# Slow rider....



## snook (Dec 10, 2014)

Hey all, new here.

Have a 42inch rider with 24hp Briggs - Craftsman Pro 2008yr - "automatic"

Recently it started getting slow and almost won't pull me up a hill. I went ahead and changed the drive belt and that did not help.

It still seems loose to me, but maybe that is the way it is supposed to be, and the cause is something else.

Any ideas?

I gotta get these leaves sucked up!

Thanks!


----------



## ftorleans1 (Jul 12, 2009)

Welcome to the forum Snook! Is the belt tensioner bracket able to move freely? The belt should have good tension on it at all times... If it is loose or seems to be loose, The tensioner bracket or spring may be your problem...

Let us know what you find!!!


----------



## snook (Dec 10, 2014)

Thanks for the help. Does that connect to a pulley? I don't remember seeing one of those.


----------



## ftorleans1 (Jul 12, 2009)

Yes, You should have a tensioner pulley which keeps the belt tensioned and the pulley should be mounted on a bracket which pivots with a spring pulling it tight.


----------



## snook (Dec 10, 2014)

So after all this...the problem appears to have been that I had a lot of accumulated debris/grass packed under the break lever. That was preventing it from fully coming down. I cleaned it all out and voila!

I am back in business.


----------



## 2jdeeres (Apr 14, 2010)

Easy fixes are the best fixes!!


----------



## ftorleans1 (Jul 12, 2009)

Excellent news!!! 

After every second or third cut, I take the air blower and blow out every area under the tractor. When it's time for leaf pick-up, I blow the tractor off after every use. 

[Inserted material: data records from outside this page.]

import Summits.QuantumFields.YangMills.Theorems.F4SubCurvatureDoorSubCurvatureClauseDensityTransfer
import Summits.QuantumFields.YangMills.Theorems.LangevinControlUVOSLegsFromFemtoAndGapStubAssemblyLowDegree
import Summits.QuantumFields.YangMills.Theorems.LangevinControlUVOSLegsFromFemtoAndGapStubAssemblyPlaneStringsDefect
import Summits.QuantumFields.YangMills.Theorems.UniversalDetectorMirrorPositivity
import Summits.QuantumFields.YangMills.Theorems.BalabanLadderNTCumulantPolarisationDefs
import HarnessLib

/-!
# Route `F4SubCurvatureDoor`, crux `SubCurvatureClause` ⟨stmt-QuantumFields-23763⟩ — MIXED two-point sums, part 1: the electric shift, reindexed

Helper file (`--supports stmt-QuantumFields-23763 --as helper`; free-hands seat `ym-line-frs-p2` g19, the «density swap» step of the soft
stub `LatticeToAxis` of the crux idea «rp-moebius-ladder»).  Definition-free, 0 sorry, standard axioms.  Tools for
`Theorems/F4SubCurvatureDoorSubCurvatureClauseMixedTwoPoint.lean`:

* `sum_sub_shift_eq` (§1): reindexing a translated finite sum whose summand vanishes on the boundary layer of the window;
* `covPlane_eq_torusMomentStr` (§2): plane-pair covariances are the length-2 plane-string weights `torusMomentStr` of toolkit VIII/XIV;
* `smul_siteToE_add`, `apply_smul_siteToE_eq_zero`, `exists_coord_ge_of_boundary`, `sum_covPlane_lower_eq` (§3): for a test function
  supported in `‖·‖ ≤ ρ < aL`, the plane-pair covariances with the second site LOWERED by `e₀`, smeared against `F(a z)` over the window
  `box²`, equal the plane-string weights smeared against `F(a z + a e₀ ⊗ δ₁)`.

[folklore; Glimm–Jaffe 1987 §6.1].  HONEST LABEL: lattice bookkeeping toward a soft stub; ⟨23763⟩ open; the Yang–Mills mass gap is NOT proved;
no summit is proved by a line.
-/

set_option autoImplicit false

noncomputable section

open scoped SchwartzMap BigOperators
open MeasureTheory Filter Topology Metric Set
open Literature.MathematicalPhysics.QuantumFieldTheory Literature.MathematicalPhysics.QuantumLattice
open Literature.MathematicalPhysics.AQFT
open Literature.Probability.LatticeModels (box Site mem_box)
open Summit.QuantumFields.YangMills.Cruxes.OSLegsFromFemtoAndGap.DlrCollarTransfer
  (dens plane torusE MomentBounds6 continuous_plane continuous_dens)
open Summit.QuantumFields.YangMills.Cruxes.OSLegsAtWeakCouplingC.Sketch (tendsto_riemann_sum)
open Summit.QuantumFields.YangMills.Theorems.OSLegsFromFemtoAndGap
open Summit.QuantumFields.YangMills.Theorems.ROT (IsLegScheme OffDiagLimitAlong)
open Summit.QuantumFields.YangMills.Theorems.NPointIsotropy.Negative (E4)
open Summit.QuantumFields.YangMills.Cruxes.NT.CumulantPolarisation (torusE_centred_centred)
open Summit.QuantumFields.YangMills.Cruxes.UniversalDetectorPlaneTight
  (cov_dens_mul_dens_cfgReflect_eq_sum cov_dens_eq_sum_cov_plane_univ)

namespace Summit.QuantumFields.YangMills.Theorems.F4SubCurvatureDoorSubCurvatureClauseMixedTwoPointShift

/-! ## §1 Reindexing a translated finite sum -/

/-- **Reindexing a translated sum inside a finite window**: if `g` vanishes at the points that enter or leave the window `S` under the
translation by `δ`, then `Σ_{z ∈ S} g(z − δ) = Σ_{z ∈ S} g(z)`. [bookkeeping] -/
theorem sum_sub_shift_eq {ι M : Type*} [AddCommGroup ι] [DecidableEq ι] [AddCommMonoid M] (S : Finset ι) (δ : ι) (g : ι → M)
    (h1 : ∀ z ∈ S, z + δ ∉ S → g z = 0) (h2 : ∀ z, z ∉ S → z + δ ∈ S → g z = 0) :
    ∑ z ∈ S, g (z - δ) = ∑ z ∈ S, g z := by
  have hinj : Set.InjOn (fun z : ι => z - δ) S := fun x _ y _ h => by simpa using h
  rw [← Finset.sum_image (f := g) hinj]
  have hmem : ∀ w, w ∈ S.image (fun z => z - δ) ↔ w + δ ∈ S := by
    intro w
    simp only [Finset.mem_image]
    constructor
    · rintro ⟨z, hz, rfl⟩; simpa using hz
    · intro hw; exact ⟨w + δ, hw, by simp⟩
  -- both sums equal the sum over the intersection
  rw [← Finset.sum_subset (Finset.inter_subset_right : S ∩ S.image (fun z => z - δ) ⊆ _),
    ← Finset.sum_subset (Finset.inter_subset_left : S ∩ S.image (fun z => z - δ) ⊆ S)]
  · intro w hwS hw
    have hwT : w ∉ S.image (fun z => z - δ) := fun h => hw (Finset.mem_inter.2 ⟨hwS, h⟩)
    exact h1 w hwS (fun h => hwT ((hmem w).2 h))
  · intro w hwT hw
    have hwS : w ∉ S := fun h => hw (Finset.mem_inter.2 ⟨h, hwT⟩)
    exact h2 w hwS ((hmem w).1 hwT)

/-! ## §2 Plane-pair covariances are length-2 plane-string weights -/

variable {G : Type} [Group G] [TopologicalSpace G] [IsTopologicalGroup G] [CompactSpace G]
  [MeasurableSpace G] [BorelSpace G]

/-- **A plane-pair covariance is the length-2 plane-string weight** `torusMomentStr` of toolkit VIII/XIV at the pair of sites.
[bookkeeping] -/
theorem covPlane_eq_torusMomentStr (r : LatticeRep G) (β : ℝ) (L : ℕ) (p q : Fin 4 × Fin 4) (z : Fin 2 → Site 4) :
    torusE G r β L (fun V => plane G r p (z 0) V * plane G r q (z 1) V) -
        torusE G r β L (plane G r p (z 0)) * torusE G r β L (plane G r q (z 1)) =
      torusMomentStr r.ρ β L (fun i U => plaquetteObs r.ρ 0 ((![p, q] : Fin 2 → Fin 4 × Fin 4) i).1
          ((![p, q] : Fin 2 → Fin 4 × Fin 4) i).2 U)
        (fun i => wilsonTorusMean r.ρ β L (fun U => plaquetteObs r.ρ 0 ((![p, q] : Fin 2 → Fin 4 × Fin 4) i).1
          ((![p, q] : Fin 2 → Fin 4 × Fin 4) i).2 U)) z := by
  rw [← torusE_prod_plane_eq_torusMomentStr r β L (![p, q] : Fin 2 → Fin 4 × Fin 4) z]
  simp only [Fin.prod_univ_two, Matrix.cons_val_zero, Matrix.cons_val_one]
  rw [torusE_centred_centred G r β L (continuous_plane r p (z 0)) (continuous_plane r q (z 1))]
  ring

/-! ## §3 The mixed smeared sum versus the density two-point lattice distribution -/

omit [TopologicalSpace G] [IsTopologicalGroup G] [CompactSpace G] [BorelSpace G] [Group G] [MeasurableSpace G] in
/-- The scaled lattice points of a multi-site translated by `δ`. [bookkeeping] -/
theorem smul_siteToE_add (a : ℝ) {n : ℕ} (z δ : Fin n → Site 4) :
    (fun l => a • siteToE ((z + δ) l)) = (fun l => a • siteToE (z l)) + fun l => a • siteToE (δ l) := by
  funext l
  ext i
  simp only [Pi.add_apply, PiLp.add_apply, PiLp.smul_apply, siteToE_apply, Int.cast_add, smul_eq_mul]
  ring

omit [TopologicalSpace G] [IsTopologicalGroup G] [CompactSpace G] [BorelSpace G] [Group G] [MeasurableSpace G] in
/-- A test function supported in `‖·‖ ≤ ρ` vanishes at a scaled multi-site having a coordinate of modulus `≥ L` once `ρ < aL`. [bookkeeping] -/
theorem apply_smul_siteToE_eq_zero {n : ℕ} (F : 𝓢((Fin n → E4), ℂ)) {ρ a : ℝ} {L : ℕ} (ha : 0 ≤ a)
    (hF : tsupport (F : (Fin n → E4) → ℂ) ⊆ closedBall 0 ρ) (hρ : ρ < a * L) (v : Fin n → Site 4)
    (hv : ∃ l k, (L : ℤ) ≤ |v l k|) : F (fun l => a • siteToE (v l)) = 0 := by
  obtain ⟨l, k, hlk⟩ := hv
  refine image_eq_zero_of_notMem_tsupport fun hmem => ?_
  have h1 : ‖(fun l => a • siteToE (v l))‖ ≤ ρ := by simpa [dist_zero_right] using hF hmem
  have h2 : ‖a • siteToE (v l)‖ ≤ ‖(fun l => a • siteToE (v l))‖ := norm_le_pi_norm (fun l => a • siteToE (v l)) l
  have h3 : |(a • siteToE (v l)) k| ≤ ‖a • siteToE (v l)‖ := by
    simpa [Real.norm_eq_abs] using PiLp.norm_apply_le (a • siteToE (v l)) k
  have h4 : |(a • siteToE (v l)) k| = a * |((v l k : ℤ) : ℝ)| := by
    rw [PiLp.smul_apply, siteToE_apply, smul_eq_mul, abs_mul, abs_of_nonneg ha]
  have h5 : (L : ℝ) ≤ |((v l k : ℤ) : ℝ)| := by
    rw [← Int.cast_abs]; exact_mod_cast hlk
  have : a * L ≤ a * |((v l k : ℤ) : ℝ)| := mul_le_mul_of_nonneg_left h5 ha
  linarith

omit [TopologicalSpace G] [IsTopologicalGroup G] [CompactSpace G] [BorelSpace G] [Group G] [MeasurableSpace G] in
/-- The boundary layer of the window `box²` under a unit time shift `δ` of the second site: after the shift some coordinate has modulus
`≥ L`. [bookkeeping] -/
theorem exists_coord_ge_of_boundary {L : ℕ} (δ z : Fin 2 → Site 4) (hδ : ∀ l k, δ l k = if l = 1 ∧ k = 0 then 1 else 0)
    (h : (z ∈ Fintype.piFinset (fun _ : Fin 2 => box 4 L) ∧ z + δ ∉ Fintype.piFinset (fun _ : Fin 2 => box 4 L)) ∨
      (z ∉ Fintype.piFinset (fun _ : Fin 2 => box 4 L) ∧ z + δ ∈ Fintype.piFinset (fun _ : Fin 2 => box 4 L))) :
    ∃ l k, (L : ℤ) ≤ |(z + δ) l k| := by
  simp only [Fintype.mem_piFinset, mem_box, not_forall, not_and_or, not_le] at h
  rcases h with ⟨hz, ⟨l, k, hlk⟩⟩ | ⟨⟨l, k, hlk⟩, hzδ⟩
  · -- `z` inside, `z + δ` outside at `(l, k)`
    refine ⟨l, k, ?_⟩
    have hzlk := hz l k
    have heq : (z + δ) l k = z l k + δ l k := rfl
    rw [heq, hδ] at hlk ⊢
    rw [le_abs]
    rcases hlk with hlt | hgt
    · right
      split_ifs at hlt ⊢ <;> omega
    · left
      split_ifs at hgt ⊢ <;> omega
  · -- `z` outside at `(l, k)`, `z + δ` inside
    refine ⟨l, k, ?_⟩
    have hz' := hzδ l k
    have heq : (z + δ) l k = z l k + δ l k := rfl
    rw [heq, hδ] at hz' ⊢
    rw [le_abs]
    rcases hlk with hlt | hgt
    · right
      split_ifs at hz' ⊢ <;> omega
    · left
      split_ifs at hz' ⊢ <;> omega

/-- **The electric shift, reindexed**: for a test function supported in `‖·‖ ≤ ρ < aL`, the plane-pair covariances with the second site
lowered by `e₀`, smeared against `F(a z)` over the window, equal the plane-string weights smeared against `F(a z + a e₀ ⊗ δ₁)`. [bookkeeping] -/
theorem sum_covPlane_lower_eq (r : LatticeRep G) (β : ℝ) (L : ℕ) {a ρ : ℝ} (ha : 0 ≤ a)
    (F : 𝓢((Fin 2 → E4), ℂ)) (hF : tsupport (F : (Fin 2 → E4) → ℂ) ⊆ closedBall 0 ρ) (hρ : ρ < a * L)
    (p q : Fin 4 × Fin 4) :
    ∑ z ∈ Fintype.piFinset (fun _ : Fin 2 => box 4 L),
        ((torusE G r β L (fun V => plane G r p (z 0) V * plane G r q (z 1 - Pi.single 0 1) V) -
            torusE G r β L (plane G r p (z 0)) * torusE G r β L (plane G r q (z 1 - Pi.single 0 1)) : ℝ) : ℂ) *
          F (fun l => a • siteToE (z l)) =
      ∑ z ∈ Fintype.piFinset (fun _ : Fin 2 => box 4 L),
        ((torusMomentStr r.ρ β L (fun i U => plaquetteObs r.ρ 0 ((![p, q] : Fin 2 → Fin 4 × Fin 4) i).1
            ((![p, q] : Fin 2 → Fin 4 × Fin 4) i).2 U)
          (fun i => wilsonTorusMean r.ρ β L (fun U => plaquetteObs r.ρ 0 ((![p, q] : Fin 2 → Fin 4 × Fin 4) i).1
            ((![p, q] : Fin 2 → Fin 4 × Fin 4) i).2 U)) z : ℝ) : ℂ) *
          F ((fun l => a • siteToE (z l)) + fun l => a • siteToE ((fun i : Fin 2 => if i = 1 then (Pi.single 0 1 : Site 4) else 0) l)) := by
  classical
  set δ : Fin 2 → Site 4 := fun i => if i = 1 then Pi.single 0 1 else 0 with hδdef
  have hδ : ∀ l k, δ l k = if l = 1 ∧ k = 0 then 1 else 0 := by
    intro l k
    by_cases hl : l = 1
    · subst hl
      by_cases hk : k = 0
      · subst hk; simp [hδdef]
      · simp [hδdef, hk]
    · simp [hδdef, hl]
  have hδ0 : δ 0 = 0 := by simp [hδdef]
  have hδ1 : δ 1 = Pi.single 0 1 := by simp [hδdef]
  set W : (Fin 2 → Site 4) → ℝ := fun z => torusMomentStr r.ρ β L
      (fun i U => plaquetteObs r.ρ 0 ((![p, q] : Fin 2 → Fin 4 × Fin 4) i).1 ((![p, q] : Fin 2 → Fin 4 × Fin 4) i).2 U)
      (fun i => wilsonTorusMean r.ρ β L (fun U => plaquetteObs r.ρ 0 ((![p, q] : Fin 2 → Fin 4 × Fin 4) i).1
        ((![p, q] : Fin 2 → Fin 4 × Fin 4) i).2 U)) z with hW
  -- the lowered covariance is the string weight at the translated multi-site
  have key : ∀ z : Fin 2 → Site 4,
      torusE G r β L (fun V => plane G r p (z 0) V * plane G r q (z 1 - Pi.single 0 1) V) -
          torusE G r β L (plane G r p (z 0)) * torusE G r β L (plane G r q (z 1 - Pi.single 0 1)) = W (z - δ) := by
    intro z
    have h := covPlane_eq_torusMomentStr r β L p q (z - δ)
    simp only [Pi.sub_apply, hδ0, hδ1, sub_zero] at h
    rw [h]
  -- reindex
  set g : (Fin 2 → Site 4) → ℂ := fun w => ((W w : ℝ) : ℂ) * F (fun l => a • siteToE ((w + δ) l)) with hg
  have hlhs : ∀ z : Fin 2 → Site 4,
      ((torusE G r β L (fun V => plane G r p (z 0) V * plane G r q (z 1 - Pi.single 0 1) V) -
          torusE G r β L (plane G r p (z 0)) * torusE G r β L (plane G r q (z 1 - Pi.single 0 1)) : ℝ) : ℂ) *
        F (fun l => a • siteToE (z l)) = g (z - δ) := by
    intro z
    rw [key z, hg]
    simp only [sub_add_cancel]
  have hbd : ∀ w : Fin 2 → Site 4,
      (w ∈ Fintype.piFinset (fun _ : Fin 2 => box 4 L) ∧ w + δ ∉ Fintype.piFinset (fun _ : Fin 2 => box 4 L)) ∨
        (w ∉ Fintype.piFinset (fun _ : Fin 2 => box 4 L) ∧ w + δ ∈ Fintype.piFinset (fun _ : Fin 2 => box 4 L)) →
      g w = 0 := by
    intro w hw
    rw [hg]
    simp only
    rw [apply_smul_siteToE_eq_zero F ha hF hρ (w + δ) (exists_coord_ge_of_boundary δ w hδ hw), mul_zero]
  calc ∑ z ∈ Fintype.piFinset (fun _ : Fin 2 => box 4 L),
        ((torusE G r β L (fun V => plane G r p (z 0) V * plane G r q (z 1 - Pi.single 0 1) V) -
            torusE G r β L (plane G r p (z 0)) * torusE G r β L (plane G r q (z 1 - Pi.single 0 1)) : ℝ) : ℂ) *
          F (fun l => a • siteToE (z l))
      = ∑ z ∈ Fintype.piFinset (fun _ : Fin 2 => box 4 L), g (z - δ) := Finset.sum_congr rfl fun z _ => hlhs z
    _ = ∑ z ∈ Fintype.piFinset (fun _ : Fin 2 => box 4 L), g z :=
        sum_sub_shift_eq _ δ g (fun z hz hzδ => hbd z (Or.inl ⟨hz, hzδ⟩)) (fun z hz hzδ => hbd z (Or.inr ⟨hz, hzδ⟩))
    _ = _ := by
        refine Finset.sum_congr rfl fun z _ => ?_
        rw [hg]
        simp only
        rw [smul_siteToE_add]

end Summit.QuantumFields.YangMills.Theorems.F4SubCurvatureDoorSubCurvatureClauseMixedTwoPointShift

end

If you decide on doing the same, Make sure you turn the engine off so grass and leaf debris isn't drawn into the filter screen of the flywheel...


----------



## jhngardner367 (Apr 5, 2011)

My father in law lost a brand new Cub Cadet,because he didn't clean it off . When he engaged the PTO,it got hot,and caught fire.
It burned so fast,he barely had time to get off it.


----------